The other chair was simply there for effect.
The tea was Lady Grey.
What could best be defined as a girl sat at her single round table draped with a white lace tablecloth, sedately stirring her tea in a china cup patterned with pink rosebuds. Her soul was still quite young, at least in comparison to that of some of her more divine Cousins, though it seemed already slightly faded from use. It was a misty white tinged with blue – she came from Life’s realm.
In fact at first glance it was a bit obvious Whose realm she had originated in. Her overall design seemed to be that of a cherubic baby doll – round-faced with a smooth rosebud complexion, round eyes that were as guilelessly bright and clear as a kitten’s, round mouth set in a habitual contemplative pout (that meant she was thinking), and a generous wealth of dark Pre-Raphaelite ringlets that tumbled over her shoulders and onto the table. This did not, however, explain the faded aura, the little sighs that lifted her narrow shoulders at intervals, or her present location, alone in an imagined tea-house amid the ether.
It was dark, the ether. It was dangerous in its intangibility, for there was no clear beginning or end to it, and virtually anything could lurk there, from fantastic creatures to alternate probabilities, scraps of worlds and stories the Goddesses had thrown away, half-completed. It was said there were holes there, which a careless wanderer could end up stumbling into one and ending up trapped in another dimension, or ceasing to be altogether. Hence the ether retained a sort of selective infamy; the ones who dared traverse it were either counted among the tremendously powerful, or among those who had been banished from the four realms.
Then the door opened, apparently impossibly, and the girl looked up as a woman intruded upon the tranquillity of her room. Her bright eyes widened, startled, for a moment before she narrowed them. The newcomer was as much a masterpiece of the Goddess Chaos’ as she herself was of Life’s – tall, exquisitely crafted into a form that evoked the allure of a siren, sapphire-eyed, auburn-haired, ruby-lipped. She moved with a panther’s sinuous grace, so that the wine-coloured cloak she wore rustled ever so slightly, giving off the scent of red roses, and her aura – visible in Ellara – was crimson.
Apart from that, the two looked enough alike to be related.
The baby doll put down her tea. “Andromeda.”

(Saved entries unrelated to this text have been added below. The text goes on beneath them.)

import Literature.AnabelianGeometry.SemiGraphs.PSCSeparatingCoveringsProofs
import Literature.AnabelianGeometry.SemiGraphs.Coverticial
import Literature.AnabelianGeometry.SemiGraphs.GraphOfAnabelioidsGalois
import Literature.AnabelianGeometry.Anabelioids.AutOfEquivalence

/-!
# [SemiAnbd] Remark 2.10.1 reduced to level-wise edge separation inside `Π_𝒢`

Mochizuki, *Semi-graphs of anabelioids*, Publ. RIMS **42** (2006), Remark 2.10.1 p. 32: "In the case of
Example 2.10, it is not difficult to show, using exactly the same techniques as those used in the
proofs of Proposition 2.6, Corollary 2.7, that `C_{Π_𝒢}(Π_b) = Π_b`.  Since, however, we shall not need
this result in the following, and, moreover, a precise description of the condition on edges in the
case of a more general `𝒢` necessary to carry out such an argument [i.e., the analogue for edges of
the notion of an 'elevated vertex'] would be rather technical to write out in detail, we leave the
task of working out the routine details to the interested reader."
[cite: MochizukiSemiAnbd2006, Rem. 2.10.1 p.32]

Statements-first sub-DAG of that reader's task (cell abc-iut, layer L3, row F-1477 `remark_2_10_1`,
seat abc-iut-L3-t12).  The proof of Corollary 2.7 (i), p. 30, run for an EDGE group `A = Π_b ⊆ Π_𝒢`:
`g ∈ C_{Π_𝒢}(A)` gives an open normal `V ⊆ Π_𝒢` with `V ∩ A ⊆ gAg⁻¹`; if `g ∉ V·A`, the two edges of
the finite étale Galois covering `𝒢_V → 𝒢` through the base point and through its `g`-translate are
DISTINCT, and a finite étale covering of `𝒢_V` (again of surface type) trivial over the second and
ramified over the first (`SurfaceTypeEdgeSeparation.lean`, applied to `𝒢_V`) contradicts
`V ∩ A ⊆ gAg⁻¹`; hence `g ∈ ⋂_V V·A = A`.  This file TYPES the one intermediate statement — the
level-wise edge separation INSIDE `Π_𝒢`, `LevelEdgeSeparation`: "`V ∩ Π_b ⊆ g Π_b g⁻¹` forces
`g ∈ V·Π_b`" (NOT proved here: it is `SurfaceTypeEdgeSeparation` at every Galois level `𝒢_V`,
through the §2 covering dictionary and `IsOfSurfaceType.of_isFiniteEtaleCoveringGlobal`) — and
PROVES the reduction `remark_2_10_1_of_levelEdgeSeparation` by the profinite closing argument of
[CombGC] Prop. 1.2 (ii) (abc-iut-w5-d183's `PSCDatum.commensurator_eq_of_levelwise`).
No statement here takes a side on any disputed claim; nothing about [IUTchIII] Cor. 3.12.
-/

namespace Literature.AnabelianGeometry.SemiGraphs

open CategoryTheory CategoryTheory.PreGaloisCategory
open Literature.AnabelianGeometry.Anabelioids
open scoped Pointwise

universe v₁ u₁ u

namespace SemiGraphOfAnabelioids

/-- SUB-NODE of [SemiAnbd] Remark 2.10.1 (the level-wise EDGE SEPARATION inside `Π_𝒢`, i.e. the
content of "the same techniques as … Proposition 2.6, Corollary 2.7" for an edge group): for `𝒢` of
surface type and connected, a branch `b ∈ e` at `v`, the basepoint of `B(𝒢)` through `v` induced
from a basepoint `F_e` of `𝒢_e` along `b`, `A := Im(Π_b → Π_𝒢)`, every open normal subgroup
`V ⊆ Π_𝒢` and every `g ∈ Π_𝒢`: if `V ∩ A ⊆ g A g⁻¹` then `g ∈ V · A`.  (Equivalently: the edges of the
Galois covering `𝒢_V` through the base point and through its `g`-translate, when distinct, are
separated by a finite étale covering of `𝒢_V` — `SurfaceTypeEdgeSeparation` one level up.)  NOT
proved in this file. [cite: MochizukiSemiAnbd2006, Rem. 2.10.1 p.32] -/
def LevelEdgeSeparation : Prop :=
  ∀ (𝒢 : SemiGraphOfAnabelioids.{v₁, u₁, u}) (Sigma : Set ℕ), 𝒢.IsOfSurfaceType Sigma →
    𝒢.IsConnected → ∀ (b : 𝒢.graph.Branch) (v : 𝒢.graph.Vertex) (h : 𝒢.graph.abuts b = some v)
      (Fe : 𝒢.E (𝒢.graph.edgeOf b) ⥤ FintypeCat.{v₁}) [FiberFunctor Fe]
      (V : Subgroup (𝒢.Pi v ((𝒢.pull b v h).pullback ⋙ Fe))),
      IsOpen (V : Set (𝒢.Pi v ((𝒢.pull b v h).pullback ⋙ Fe))) → V.Normal →
      ∀ g : 𝒢.Pi v ((𝒢.pull b v h).pullback ⋙ Fe),
        V ⊓ (𝒢.piBToPi b v h Fe).range ≤ ConjAct.toConjAct g • (𝒢.piBToPi b v h Fe).range →
        g ∈ (V : Set (𝒢.Pi v ((𝒢.pull b v h).pullback ⋙ Fe))) *
          ((𝒢.piBToPi b v h Fe).range : Set (𝒢.Pi v ((𝒢.pull b v h).pullback ⋙ Fe)))

/-- **Remark 2.10.1 follows from level-wise edge separation** — the profinite closing argument of the
proof of Cor. 2.7 (i) / [CombGC] Prop. 1.2 (ii): `Π_b ⊆ Π_𝒢` is closed (continuous image of the
compact `Π_e`); for `g ∈ C_{Π_𝒢}(Π_b)` the intersection `Π_b ∩ g Π_b g⁻¹` is relatively open in
`Π_b`, so at every open normal level `U` some smaller open normal `V ⊆ U` has `V ∩ Π_b ⊆ g Π_b g⁻¹`,
whence `g ∈ V·Π_b ⊆ U·Π_b` by `LevelEdgeSeparation`, and `⋂_U U·Π_b = Π_b`.
[cite: MochizukiSemiAnbd2006, Rem. 2.10.1 p.32] -/
theorem remark_2_10_1_of_levelEdgeSeparation (hsep : LevelEdgeSeparation.{v₁, u₁, u}) :
    remark_2_10_1.{v₁, u₁, u} := by
  intro 𝒢 Sigma hS hconn b v h Fe _
  -- `B(𝒢)` is a Galois category and the basepoint through `v` is a fibre functor
  letI := 𝒢.galoisCategory_bObj hconn
  haveI : FiberFunctor ((𝒢.pull b v h).pullback ⋙ Fe) := fiberFunctor_comp_of_exact _ Fe
  haveI : FiberFunctor (𝒢.ρ v ⋙ ((𝒢.pull b v h).pullback ⋙ Fe)) := 𝒢.fiberFunctor_ρ hconn v _
  set A : Subgroup (𝒢.Pi v ((𝒢.pull b v h).pullback ⋙ Fe)) := (𝒢.piBToPi b v h Fe).range with hAdef
  -- `A` is closed: the continuous image of the compact group `Π_e`
  have hcont : Continuous (𝒢.piBToPi b v h Fe) :=
    (continuous_pi1Map' (𝒢.ρ v) _).comp (continuous_pi1Map' (𝒢.pull b v h).pullback Fe)
  have hAc : IsClosed (A : Set (𝒢.Pi v ((𝒢.pull b v h).pullback ⋙ Fe))) := by
    rw [hAdef, MonoidHom.coe_range]
    exact (isCompact_range hcont).isClosed
  refine ⟨PSCDatum.commensurator_eq_of_levelwise (K := ⊥) hAc bot_le fun U hUo hUn _ g hopen => ?_⟩
  -- shrink: an open normal `U' ` with `U' ∩ (U ∩ A) ⊆ gAg⁻¹`
  haveI := hUn
  obtain ⟨U', hU'o, hU'n, -, hU'le⟩ :=
    PSCDatum.exists_openNormal_inf_le (K := ⊥) (A₁ := U ⊓ A) (A₂ := ConjAct.toConjAct g • A)
      bot_le bot_le hopen
  haveI := hU'n
  -- the level `V := U' ∩ U`
  have hV : (U' ⊓ U) ⊓ A ≤ ConjAct.toConjAct g • A := by
    intro x hx
    exact hU'le ⟨hx.1.1, hx.1.2, hx.2⟩
  have hg := hsep 𝒢 Sigma hS hconn b v h Fe (U' ⊓ U) (hU'o.inter hUo) inferInstance g hV
  obtain ⟨x, hx, a, ha, rfl⟩ := Set.mem_mul.mp hg
  exact Set.mem_mul.mpr ⟨x, (Subgroup.mem_inf.mp hx).2, a, ha, rfl⟩

end SemiGraphOfAnabelioids

end Literature.AnabelianGeometry.SemiGraphs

Andromeda raised one finely-sculpted eyebrow, as though it were pure coincidence that she had meandered into this particular ethereal tea-house. “Well if it isn’t Princess Sarah. And what brings you here, to the realm of fallen angels?”

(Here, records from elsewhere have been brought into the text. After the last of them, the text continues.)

import Summits.HubbardSuperconductivity.HubbardSuperconductivity.Theorems.AnisotropyChordTransferFibre3FinX5Eval

/-!
# Route `AnisotropyChord` / H0 rotor rung: FIN per-`L` GM₃ (X5), `L = 31` — row-C cell facts (X5, point wedges), part `p39`

Kernel facts `xcCellAnyA0 31 (49/50) 100 la lb bn tb = true` (row C of cert cells 98, 99 of `L = 31` with `b = bn/100` and the `T⁺·D` brackets `tb` exported by the row-`N₁` facts `xn31_*`): the two Green point wedges `gWedgePt` are recomputed in the kernel, the profile / gradient tables are built from them by monotonicity (`…FinX5Eval`), and g5's row-C check is decided; assembled in `…FinX5GM3ThirtyOne`.
Prover seat `hubbard-h0-rotor-p3` g8; helper for piece A = stmt-HubbardSuperconductivity-23918 of rung 19089 (`--supports`, helper class).
WHAT THIS IS NOT: nothing here proves superconductivity in the Hubbard model (rotor TARGET as worded stays FALSE, g15 verdict); kernel facts for the FIN certificate of ONE conditional reduction.  Tree imports only; zero data; standard axioms.
-/

set_option linter.dupNamespace false
set_option autoImplicit false

namespace Summit.HubbardSuperconductivity.HubbardSuperconductivity.Theorems.AnisotropyChord.Transfer.Fibre3

namespace FinXD

open FinXB FinCell Hole2

set_option maxHeartbeats 4000000 in
/-- row C of cell 98 of `L = 31` (`b = 74/100`). [folklore] -/
theorem xc31_98 : xcCellAnyA0 31 (49/50 : ℚ) 100 610056075170442 625307477049703 74 ((1831985925151615 : ℤ), (1881213865799415 : ℤ)) = true := by decide +kernel

set_option maxHeartbeats 4000000 in
/-- row C of cell 99 of `L = 31` (`b = 74/100`). [folklore] -/
theorem xc31_99 : xcCellAnyA0 31 (49/50 : ℚ) 100 625307477049703 640940163975947 74 ((1877972090272995 : ℤ), (1928385813873041 : ℤ)) = true := by decide +kernel

end FinXD

end Summit.HubbardSuperconductivity.HubbardSuperconductivity.Theorems.AnisotropyChord.Transfer.Fibre3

Typically only the denizens of Life’s realm called the misty wasteland between realms by that particular epithet. Outside of Death’s realm it was actually something of a step up in holiness and to Chaos or Nature it was really just the hard way to get from once place or another. And as far as White Lore knew, only one angel had ever been cast from Life’s realm. Asmodeus was one of the greater dangers of roaming the ether, but he had not been seen between realms in quite some time. Andromeda’s use of the plural was distressing.
“Oh, are you looking for him?” Sarah inquired innocently, “I thought everyone knew Death took him in.”
Andromeda snorted. “Eons ago, lark. Why – you’ve not seen him recently, have you?”
It was also known throughout Life’s realm that the White Lady’s younger Daughter had returned to it last in tears, with a bit of red string that hadn’t been there before knotted about her left wrist, the once-pristine play angel wings she had been wearing ruffled and bent, and had left it last with them still like that. She hadn’t even bothered to change her clothing, in which she had returned uncharacteristically dirtied and dishevelled, her favourite pink pinafore torn.
The wiring in one was still broken, so that it hung limply over the back of her chair, displaced feathers ruffling slightly as, instead of leaving, Andromeda seated herself in the empty chair and summoned herself a cup of Red Zinger, then leaned back languidly and crossed one knee over the other. Sarah pushed away her tea-cup and stood.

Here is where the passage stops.